• Task item
Please give back only the lines below from the one containing "of strongness) -/" to the one containing "and with the", each repeated word for word, both ends included.

Excerpted records START

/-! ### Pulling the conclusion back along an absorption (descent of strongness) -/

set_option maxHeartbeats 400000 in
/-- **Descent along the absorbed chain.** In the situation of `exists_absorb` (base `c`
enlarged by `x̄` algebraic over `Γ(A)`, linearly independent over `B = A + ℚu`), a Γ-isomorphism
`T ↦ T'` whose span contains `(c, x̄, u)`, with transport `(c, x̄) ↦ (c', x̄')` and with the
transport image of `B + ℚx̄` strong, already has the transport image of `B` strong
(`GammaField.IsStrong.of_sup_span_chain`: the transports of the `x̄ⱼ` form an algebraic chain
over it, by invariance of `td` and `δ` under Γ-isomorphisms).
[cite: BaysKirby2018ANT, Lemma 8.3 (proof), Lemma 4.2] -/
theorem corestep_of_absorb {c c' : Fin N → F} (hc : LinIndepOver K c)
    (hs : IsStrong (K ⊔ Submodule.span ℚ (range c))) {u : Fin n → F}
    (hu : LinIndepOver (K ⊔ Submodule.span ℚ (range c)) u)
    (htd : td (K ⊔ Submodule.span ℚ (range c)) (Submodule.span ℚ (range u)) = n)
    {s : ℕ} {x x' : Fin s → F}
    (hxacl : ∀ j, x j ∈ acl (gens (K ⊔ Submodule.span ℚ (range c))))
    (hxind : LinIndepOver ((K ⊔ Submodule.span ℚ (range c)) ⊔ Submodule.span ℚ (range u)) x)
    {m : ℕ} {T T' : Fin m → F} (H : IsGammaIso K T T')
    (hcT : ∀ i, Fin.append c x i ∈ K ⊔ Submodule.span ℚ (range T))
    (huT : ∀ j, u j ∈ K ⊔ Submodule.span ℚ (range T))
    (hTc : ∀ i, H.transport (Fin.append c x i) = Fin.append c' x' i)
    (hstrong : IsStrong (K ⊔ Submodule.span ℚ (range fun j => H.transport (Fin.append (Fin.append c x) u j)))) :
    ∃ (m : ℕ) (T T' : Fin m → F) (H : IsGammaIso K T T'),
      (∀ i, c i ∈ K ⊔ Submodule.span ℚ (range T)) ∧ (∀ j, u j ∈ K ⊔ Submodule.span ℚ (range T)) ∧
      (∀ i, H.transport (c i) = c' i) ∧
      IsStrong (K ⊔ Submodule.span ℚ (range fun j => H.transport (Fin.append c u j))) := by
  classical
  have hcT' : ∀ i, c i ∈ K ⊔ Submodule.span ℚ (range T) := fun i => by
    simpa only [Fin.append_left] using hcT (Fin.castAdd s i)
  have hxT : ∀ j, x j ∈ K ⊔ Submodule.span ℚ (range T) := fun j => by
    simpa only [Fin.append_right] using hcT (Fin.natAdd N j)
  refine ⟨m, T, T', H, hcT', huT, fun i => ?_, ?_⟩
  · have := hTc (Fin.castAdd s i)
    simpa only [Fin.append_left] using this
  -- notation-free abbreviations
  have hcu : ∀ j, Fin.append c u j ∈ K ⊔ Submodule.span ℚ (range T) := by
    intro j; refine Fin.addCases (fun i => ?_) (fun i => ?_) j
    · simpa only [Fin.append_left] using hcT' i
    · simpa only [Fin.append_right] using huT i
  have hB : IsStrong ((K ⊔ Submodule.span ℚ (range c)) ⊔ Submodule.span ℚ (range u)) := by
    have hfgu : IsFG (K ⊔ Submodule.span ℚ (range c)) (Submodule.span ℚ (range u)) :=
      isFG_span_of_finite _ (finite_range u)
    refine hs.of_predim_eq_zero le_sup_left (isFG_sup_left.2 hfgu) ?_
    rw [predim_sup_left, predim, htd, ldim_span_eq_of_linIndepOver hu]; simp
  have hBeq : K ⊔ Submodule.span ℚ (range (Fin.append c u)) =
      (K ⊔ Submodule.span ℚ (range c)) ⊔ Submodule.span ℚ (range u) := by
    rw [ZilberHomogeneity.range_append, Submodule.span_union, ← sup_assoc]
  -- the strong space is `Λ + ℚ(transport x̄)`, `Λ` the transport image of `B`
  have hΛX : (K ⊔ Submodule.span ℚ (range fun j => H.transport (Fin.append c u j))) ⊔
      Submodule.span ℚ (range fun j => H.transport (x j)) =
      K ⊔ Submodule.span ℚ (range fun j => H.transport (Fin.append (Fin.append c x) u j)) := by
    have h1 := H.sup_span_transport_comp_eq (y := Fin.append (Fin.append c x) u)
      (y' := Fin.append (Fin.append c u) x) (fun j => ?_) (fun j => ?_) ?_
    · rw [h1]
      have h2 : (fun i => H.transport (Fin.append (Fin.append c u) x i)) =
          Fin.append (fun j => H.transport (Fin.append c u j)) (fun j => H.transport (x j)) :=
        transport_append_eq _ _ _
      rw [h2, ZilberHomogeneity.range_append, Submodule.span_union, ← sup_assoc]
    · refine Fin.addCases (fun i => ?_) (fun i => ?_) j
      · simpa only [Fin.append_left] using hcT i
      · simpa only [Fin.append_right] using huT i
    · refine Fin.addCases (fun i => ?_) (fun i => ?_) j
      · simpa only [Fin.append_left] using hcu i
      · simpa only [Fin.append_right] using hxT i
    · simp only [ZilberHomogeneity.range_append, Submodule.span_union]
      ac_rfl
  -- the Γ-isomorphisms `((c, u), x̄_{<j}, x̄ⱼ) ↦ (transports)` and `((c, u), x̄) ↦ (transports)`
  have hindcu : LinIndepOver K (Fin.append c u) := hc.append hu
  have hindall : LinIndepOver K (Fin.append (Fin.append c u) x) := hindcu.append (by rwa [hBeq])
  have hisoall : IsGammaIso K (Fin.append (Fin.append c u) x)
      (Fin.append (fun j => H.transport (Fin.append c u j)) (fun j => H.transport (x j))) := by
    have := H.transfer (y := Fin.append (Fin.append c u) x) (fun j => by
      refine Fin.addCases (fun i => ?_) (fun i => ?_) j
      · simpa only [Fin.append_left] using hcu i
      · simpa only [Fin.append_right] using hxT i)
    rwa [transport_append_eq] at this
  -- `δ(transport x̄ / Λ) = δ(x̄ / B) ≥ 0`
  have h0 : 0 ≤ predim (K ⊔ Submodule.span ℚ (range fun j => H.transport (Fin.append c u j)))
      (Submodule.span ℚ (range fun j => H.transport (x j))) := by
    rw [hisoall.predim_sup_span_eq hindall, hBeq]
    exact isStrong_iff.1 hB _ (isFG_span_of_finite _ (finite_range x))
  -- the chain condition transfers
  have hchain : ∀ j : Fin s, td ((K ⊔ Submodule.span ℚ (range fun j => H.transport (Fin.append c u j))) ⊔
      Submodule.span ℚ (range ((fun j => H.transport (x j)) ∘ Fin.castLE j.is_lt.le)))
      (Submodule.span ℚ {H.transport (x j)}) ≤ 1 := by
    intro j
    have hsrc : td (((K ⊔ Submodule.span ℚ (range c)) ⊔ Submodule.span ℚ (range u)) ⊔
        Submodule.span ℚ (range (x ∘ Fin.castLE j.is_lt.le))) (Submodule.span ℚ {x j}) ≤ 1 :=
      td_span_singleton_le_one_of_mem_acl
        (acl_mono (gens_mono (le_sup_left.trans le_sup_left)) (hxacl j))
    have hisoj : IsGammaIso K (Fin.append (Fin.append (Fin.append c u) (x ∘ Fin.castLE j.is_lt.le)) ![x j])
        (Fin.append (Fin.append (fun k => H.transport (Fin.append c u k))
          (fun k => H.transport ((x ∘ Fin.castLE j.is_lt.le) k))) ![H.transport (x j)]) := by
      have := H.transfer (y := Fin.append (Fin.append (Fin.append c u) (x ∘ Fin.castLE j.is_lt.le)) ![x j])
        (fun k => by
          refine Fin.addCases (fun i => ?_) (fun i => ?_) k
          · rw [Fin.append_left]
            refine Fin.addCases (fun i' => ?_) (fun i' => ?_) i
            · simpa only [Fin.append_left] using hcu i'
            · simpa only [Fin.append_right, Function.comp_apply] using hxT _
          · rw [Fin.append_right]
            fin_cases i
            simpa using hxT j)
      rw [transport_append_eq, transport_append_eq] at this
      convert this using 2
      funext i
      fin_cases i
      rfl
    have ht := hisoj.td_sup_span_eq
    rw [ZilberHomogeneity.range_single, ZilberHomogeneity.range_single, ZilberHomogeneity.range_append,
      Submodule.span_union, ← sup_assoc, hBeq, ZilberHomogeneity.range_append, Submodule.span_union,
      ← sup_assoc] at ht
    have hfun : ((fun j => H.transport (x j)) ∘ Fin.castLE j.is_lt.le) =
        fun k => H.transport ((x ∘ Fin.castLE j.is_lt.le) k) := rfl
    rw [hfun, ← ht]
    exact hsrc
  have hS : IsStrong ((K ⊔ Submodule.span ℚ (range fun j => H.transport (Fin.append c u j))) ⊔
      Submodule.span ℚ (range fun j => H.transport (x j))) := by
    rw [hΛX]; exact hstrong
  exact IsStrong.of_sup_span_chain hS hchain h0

Excerpted records END
Excerpted records START

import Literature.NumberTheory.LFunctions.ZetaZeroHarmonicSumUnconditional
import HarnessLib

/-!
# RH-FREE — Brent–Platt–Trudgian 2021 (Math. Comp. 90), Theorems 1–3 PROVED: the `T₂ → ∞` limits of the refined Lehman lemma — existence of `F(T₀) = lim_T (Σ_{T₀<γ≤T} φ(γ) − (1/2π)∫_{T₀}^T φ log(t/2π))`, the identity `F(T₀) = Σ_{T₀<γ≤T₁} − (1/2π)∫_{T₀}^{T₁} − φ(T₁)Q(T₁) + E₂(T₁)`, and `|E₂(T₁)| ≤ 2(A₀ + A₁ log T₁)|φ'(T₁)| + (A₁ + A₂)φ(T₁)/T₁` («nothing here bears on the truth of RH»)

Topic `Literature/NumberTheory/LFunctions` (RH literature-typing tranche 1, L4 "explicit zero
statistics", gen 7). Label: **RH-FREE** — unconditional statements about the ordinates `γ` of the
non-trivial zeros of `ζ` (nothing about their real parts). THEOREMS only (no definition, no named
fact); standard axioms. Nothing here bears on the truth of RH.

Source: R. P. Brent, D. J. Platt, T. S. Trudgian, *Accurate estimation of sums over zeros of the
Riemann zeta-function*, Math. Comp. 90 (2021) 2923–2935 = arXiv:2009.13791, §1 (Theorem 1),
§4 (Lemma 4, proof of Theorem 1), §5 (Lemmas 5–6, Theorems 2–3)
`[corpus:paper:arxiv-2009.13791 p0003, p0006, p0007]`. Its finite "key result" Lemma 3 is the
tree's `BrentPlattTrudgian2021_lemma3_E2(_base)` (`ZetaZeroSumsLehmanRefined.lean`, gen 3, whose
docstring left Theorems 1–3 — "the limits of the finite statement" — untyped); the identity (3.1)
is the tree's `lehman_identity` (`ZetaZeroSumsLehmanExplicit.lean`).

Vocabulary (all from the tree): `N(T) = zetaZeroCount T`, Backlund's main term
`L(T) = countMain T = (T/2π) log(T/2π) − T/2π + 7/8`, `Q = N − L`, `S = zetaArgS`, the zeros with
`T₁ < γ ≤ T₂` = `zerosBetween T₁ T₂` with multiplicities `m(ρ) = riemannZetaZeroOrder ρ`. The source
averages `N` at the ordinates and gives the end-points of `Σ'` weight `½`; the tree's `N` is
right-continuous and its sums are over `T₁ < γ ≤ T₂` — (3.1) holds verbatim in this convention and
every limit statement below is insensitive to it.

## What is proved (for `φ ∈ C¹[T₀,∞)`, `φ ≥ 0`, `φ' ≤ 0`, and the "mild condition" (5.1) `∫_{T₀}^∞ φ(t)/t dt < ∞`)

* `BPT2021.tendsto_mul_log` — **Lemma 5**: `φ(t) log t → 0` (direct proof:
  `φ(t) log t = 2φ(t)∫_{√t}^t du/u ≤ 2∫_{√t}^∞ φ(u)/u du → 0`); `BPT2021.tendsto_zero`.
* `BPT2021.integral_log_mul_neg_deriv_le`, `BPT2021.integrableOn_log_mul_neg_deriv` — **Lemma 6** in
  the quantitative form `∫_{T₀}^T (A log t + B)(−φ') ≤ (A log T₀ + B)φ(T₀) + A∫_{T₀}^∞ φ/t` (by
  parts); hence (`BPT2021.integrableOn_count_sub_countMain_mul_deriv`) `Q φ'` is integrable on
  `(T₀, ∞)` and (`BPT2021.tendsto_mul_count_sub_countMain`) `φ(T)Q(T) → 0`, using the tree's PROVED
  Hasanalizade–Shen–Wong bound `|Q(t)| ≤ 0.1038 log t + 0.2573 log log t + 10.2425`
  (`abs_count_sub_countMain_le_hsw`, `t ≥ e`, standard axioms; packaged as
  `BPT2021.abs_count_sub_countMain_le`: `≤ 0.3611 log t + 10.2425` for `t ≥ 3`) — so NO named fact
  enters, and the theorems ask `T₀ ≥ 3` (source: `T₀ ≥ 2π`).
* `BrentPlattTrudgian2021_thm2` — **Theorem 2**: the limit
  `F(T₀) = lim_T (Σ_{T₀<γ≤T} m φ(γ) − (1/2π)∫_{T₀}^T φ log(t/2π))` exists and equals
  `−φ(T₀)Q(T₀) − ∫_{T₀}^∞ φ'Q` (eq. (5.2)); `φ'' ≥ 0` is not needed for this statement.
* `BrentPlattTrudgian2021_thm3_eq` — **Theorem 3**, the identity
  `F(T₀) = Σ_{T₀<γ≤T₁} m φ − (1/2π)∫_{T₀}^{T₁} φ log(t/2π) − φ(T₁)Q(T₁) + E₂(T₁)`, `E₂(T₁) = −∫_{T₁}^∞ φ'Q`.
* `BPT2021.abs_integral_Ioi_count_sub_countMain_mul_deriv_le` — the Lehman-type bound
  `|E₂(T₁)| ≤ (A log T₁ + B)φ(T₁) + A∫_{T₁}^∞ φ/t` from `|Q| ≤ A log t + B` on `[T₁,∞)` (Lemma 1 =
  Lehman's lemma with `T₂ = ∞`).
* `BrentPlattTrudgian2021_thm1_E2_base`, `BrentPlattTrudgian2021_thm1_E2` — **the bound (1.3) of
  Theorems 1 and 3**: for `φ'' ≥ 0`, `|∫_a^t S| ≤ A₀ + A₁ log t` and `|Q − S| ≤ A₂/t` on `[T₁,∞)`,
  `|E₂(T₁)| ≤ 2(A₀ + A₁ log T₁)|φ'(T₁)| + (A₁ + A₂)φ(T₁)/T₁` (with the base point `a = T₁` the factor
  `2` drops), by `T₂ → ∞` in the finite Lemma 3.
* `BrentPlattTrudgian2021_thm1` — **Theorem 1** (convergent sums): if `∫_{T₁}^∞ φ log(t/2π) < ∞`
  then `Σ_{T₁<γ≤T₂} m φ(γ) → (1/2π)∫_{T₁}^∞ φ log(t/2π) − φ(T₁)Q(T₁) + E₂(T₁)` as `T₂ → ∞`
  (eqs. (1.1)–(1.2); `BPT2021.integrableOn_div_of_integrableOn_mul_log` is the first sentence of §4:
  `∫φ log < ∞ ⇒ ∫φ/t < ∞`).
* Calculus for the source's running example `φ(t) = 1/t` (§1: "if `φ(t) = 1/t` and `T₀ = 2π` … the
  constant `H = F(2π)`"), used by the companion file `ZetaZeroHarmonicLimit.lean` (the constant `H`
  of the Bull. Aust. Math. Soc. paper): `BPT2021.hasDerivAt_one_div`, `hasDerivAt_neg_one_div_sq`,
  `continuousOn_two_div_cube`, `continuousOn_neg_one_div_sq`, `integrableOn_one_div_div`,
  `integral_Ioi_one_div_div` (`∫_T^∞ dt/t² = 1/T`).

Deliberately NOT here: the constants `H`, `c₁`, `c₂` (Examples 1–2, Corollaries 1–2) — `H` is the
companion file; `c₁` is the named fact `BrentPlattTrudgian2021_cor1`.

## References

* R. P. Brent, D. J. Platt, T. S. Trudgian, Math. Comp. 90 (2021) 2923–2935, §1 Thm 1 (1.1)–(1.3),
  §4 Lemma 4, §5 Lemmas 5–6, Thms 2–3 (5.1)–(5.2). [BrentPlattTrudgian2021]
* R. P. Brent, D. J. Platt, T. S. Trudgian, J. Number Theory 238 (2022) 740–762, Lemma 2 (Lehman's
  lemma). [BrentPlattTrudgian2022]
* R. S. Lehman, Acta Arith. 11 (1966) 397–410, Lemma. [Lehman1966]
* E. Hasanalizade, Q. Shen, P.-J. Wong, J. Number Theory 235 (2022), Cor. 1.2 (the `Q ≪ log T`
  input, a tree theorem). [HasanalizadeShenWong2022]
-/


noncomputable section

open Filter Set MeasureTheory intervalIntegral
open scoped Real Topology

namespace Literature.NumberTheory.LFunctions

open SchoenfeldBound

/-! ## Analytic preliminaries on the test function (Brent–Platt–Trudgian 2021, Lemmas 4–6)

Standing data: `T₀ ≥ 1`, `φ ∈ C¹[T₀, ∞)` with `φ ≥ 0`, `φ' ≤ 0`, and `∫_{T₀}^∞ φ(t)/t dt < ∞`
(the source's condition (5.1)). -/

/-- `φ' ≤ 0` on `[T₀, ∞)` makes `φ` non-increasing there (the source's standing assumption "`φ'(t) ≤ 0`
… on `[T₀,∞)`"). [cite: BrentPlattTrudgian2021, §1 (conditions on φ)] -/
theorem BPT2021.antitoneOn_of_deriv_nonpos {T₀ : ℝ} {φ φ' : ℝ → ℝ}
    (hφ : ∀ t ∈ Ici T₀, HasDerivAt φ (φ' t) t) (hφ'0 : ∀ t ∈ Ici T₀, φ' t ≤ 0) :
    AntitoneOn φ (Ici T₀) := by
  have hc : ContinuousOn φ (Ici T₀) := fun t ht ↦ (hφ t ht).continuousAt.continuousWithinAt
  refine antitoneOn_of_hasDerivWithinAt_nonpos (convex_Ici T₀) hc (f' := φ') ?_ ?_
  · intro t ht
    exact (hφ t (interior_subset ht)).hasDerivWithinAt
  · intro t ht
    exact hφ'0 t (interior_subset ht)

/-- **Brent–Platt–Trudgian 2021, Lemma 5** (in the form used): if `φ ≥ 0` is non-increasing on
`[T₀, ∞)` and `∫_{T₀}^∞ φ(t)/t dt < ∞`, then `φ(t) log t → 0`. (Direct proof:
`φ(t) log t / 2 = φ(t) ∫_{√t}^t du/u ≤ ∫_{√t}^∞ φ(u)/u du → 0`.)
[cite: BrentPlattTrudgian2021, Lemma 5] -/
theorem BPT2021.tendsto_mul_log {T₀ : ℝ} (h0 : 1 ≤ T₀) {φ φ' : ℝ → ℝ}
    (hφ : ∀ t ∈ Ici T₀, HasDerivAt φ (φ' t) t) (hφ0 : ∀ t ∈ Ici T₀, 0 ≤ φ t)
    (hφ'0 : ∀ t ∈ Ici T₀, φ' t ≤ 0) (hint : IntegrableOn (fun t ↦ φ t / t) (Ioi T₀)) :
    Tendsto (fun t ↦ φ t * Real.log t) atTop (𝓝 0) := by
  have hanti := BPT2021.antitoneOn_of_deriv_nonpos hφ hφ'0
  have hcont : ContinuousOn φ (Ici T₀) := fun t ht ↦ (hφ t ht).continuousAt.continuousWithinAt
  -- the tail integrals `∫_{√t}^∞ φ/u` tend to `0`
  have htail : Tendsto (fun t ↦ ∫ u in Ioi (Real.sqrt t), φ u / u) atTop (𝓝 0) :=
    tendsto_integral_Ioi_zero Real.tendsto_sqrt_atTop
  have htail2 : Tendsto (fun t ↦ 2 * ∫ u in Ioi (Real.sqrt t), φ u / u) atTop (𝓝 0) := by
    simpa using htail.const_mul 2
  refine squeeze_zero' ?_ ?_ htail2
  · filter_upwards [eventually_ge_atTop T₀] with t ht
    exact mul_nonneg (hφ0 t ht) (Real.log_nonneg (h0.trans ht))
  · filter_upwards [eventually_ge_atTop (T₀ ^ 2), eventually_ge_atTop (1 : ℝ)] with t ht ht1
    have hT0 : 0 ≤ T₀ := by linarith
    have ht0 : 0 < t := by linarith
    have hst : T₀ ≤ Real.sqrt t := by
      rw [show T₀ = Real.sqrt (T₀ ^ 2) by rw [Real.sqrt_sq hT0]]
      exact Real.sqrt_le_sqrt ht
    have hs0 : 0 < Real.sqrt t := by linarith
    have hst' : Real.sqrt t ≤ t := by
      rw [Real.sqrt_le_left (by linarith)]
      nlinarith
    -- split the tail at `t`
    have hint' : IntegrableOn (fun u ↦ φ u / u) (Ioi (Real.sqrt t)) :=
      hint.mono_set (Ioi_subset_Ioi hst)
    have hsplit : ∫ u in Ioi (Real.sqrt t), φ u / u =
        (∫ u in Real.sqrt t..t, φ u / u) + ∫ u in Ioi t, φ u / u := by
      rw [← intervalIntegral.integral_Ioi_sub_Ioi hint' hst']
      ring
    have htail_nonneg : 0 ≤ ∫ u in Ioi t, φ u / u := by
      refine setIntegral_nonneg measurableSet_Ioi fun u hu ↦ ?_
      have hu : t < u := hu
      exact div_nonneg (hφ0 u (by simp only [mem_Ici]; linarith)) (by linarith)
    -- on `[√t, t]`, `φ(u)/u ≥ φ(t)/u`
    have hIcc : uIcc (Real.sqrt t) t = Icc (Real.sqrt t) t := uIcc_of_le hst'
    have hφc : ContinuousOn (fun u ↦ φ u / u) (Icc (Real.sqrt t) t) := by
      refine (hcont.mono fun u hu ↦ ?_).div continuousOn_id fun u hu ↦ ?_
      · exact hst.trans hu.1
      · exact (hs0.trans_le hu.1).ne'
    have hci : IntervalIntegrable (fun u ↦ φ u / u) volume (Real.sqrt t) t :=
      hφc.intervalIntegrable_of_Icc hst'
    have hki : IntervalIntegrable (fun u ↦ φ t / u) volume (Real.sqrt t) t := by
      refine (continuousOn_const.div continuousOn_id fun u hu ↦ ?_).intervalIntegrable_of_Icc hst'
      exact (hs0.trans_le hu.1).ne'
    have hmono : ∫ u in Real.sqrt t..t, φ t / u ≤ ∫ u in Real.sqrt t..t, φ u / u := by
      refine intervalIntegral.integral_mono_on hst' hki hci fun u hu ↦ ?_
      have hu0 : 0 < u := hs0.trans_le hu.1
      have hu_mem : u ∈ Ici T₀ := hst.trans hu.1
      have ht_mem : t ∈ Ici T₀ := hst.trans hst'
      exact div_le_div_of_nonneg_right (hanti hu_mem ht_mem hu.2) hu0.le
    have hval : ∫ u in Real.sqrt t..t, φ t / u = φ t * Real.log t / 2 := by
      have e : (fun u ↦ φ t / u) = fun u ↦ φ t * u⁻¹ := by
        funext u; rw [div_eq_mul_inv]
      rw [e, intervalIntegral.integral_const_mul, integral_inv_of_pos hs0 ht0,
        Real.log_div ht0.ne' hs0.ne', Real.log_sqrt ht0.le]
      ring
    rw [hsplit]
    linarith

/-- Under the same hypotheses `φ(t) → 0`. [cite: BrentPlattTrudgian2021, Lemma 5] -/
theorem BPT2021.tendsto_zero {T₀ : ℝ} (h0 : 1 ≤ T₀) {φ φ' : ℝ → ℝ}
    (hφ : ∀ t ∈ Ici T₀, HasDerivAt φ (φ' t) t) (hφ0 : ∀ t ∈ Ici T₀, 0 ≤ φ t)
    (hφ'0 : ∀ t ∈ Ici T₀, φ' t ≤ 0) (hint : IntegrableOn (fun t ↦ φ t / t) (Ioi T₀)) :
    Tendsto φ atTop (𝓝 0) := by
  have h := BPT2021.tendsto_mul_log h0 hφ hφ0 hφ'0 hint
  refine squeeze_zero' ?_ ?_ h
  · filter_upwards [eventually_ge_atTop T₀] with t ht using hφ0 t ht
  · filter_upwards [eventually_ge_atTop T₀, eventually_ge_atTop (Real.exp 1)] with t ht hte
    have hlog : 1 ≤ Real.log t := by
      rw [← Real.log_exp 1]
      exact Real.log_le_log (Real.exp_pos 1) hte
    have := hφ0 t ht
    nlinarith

Excerpted records END

• Reply to the exercise
/-! ### Pulling the conclusion back along an absorption (descent of strongness) -/

set_option maxHeartbeats 400000 in
/-- **Descent along the absorbed chain.** In the situation of `exists_absorb` (base `c`
enlarged by `x̄` algebraic over `Γ(A)`, linearly independent over `B = A + ℚu`), a Γ-isomorphism
`T ↦ T'` whose span contains `(c, x̄, u)`, with transport `(c, x̄) ↦ (c', x̄')` and with the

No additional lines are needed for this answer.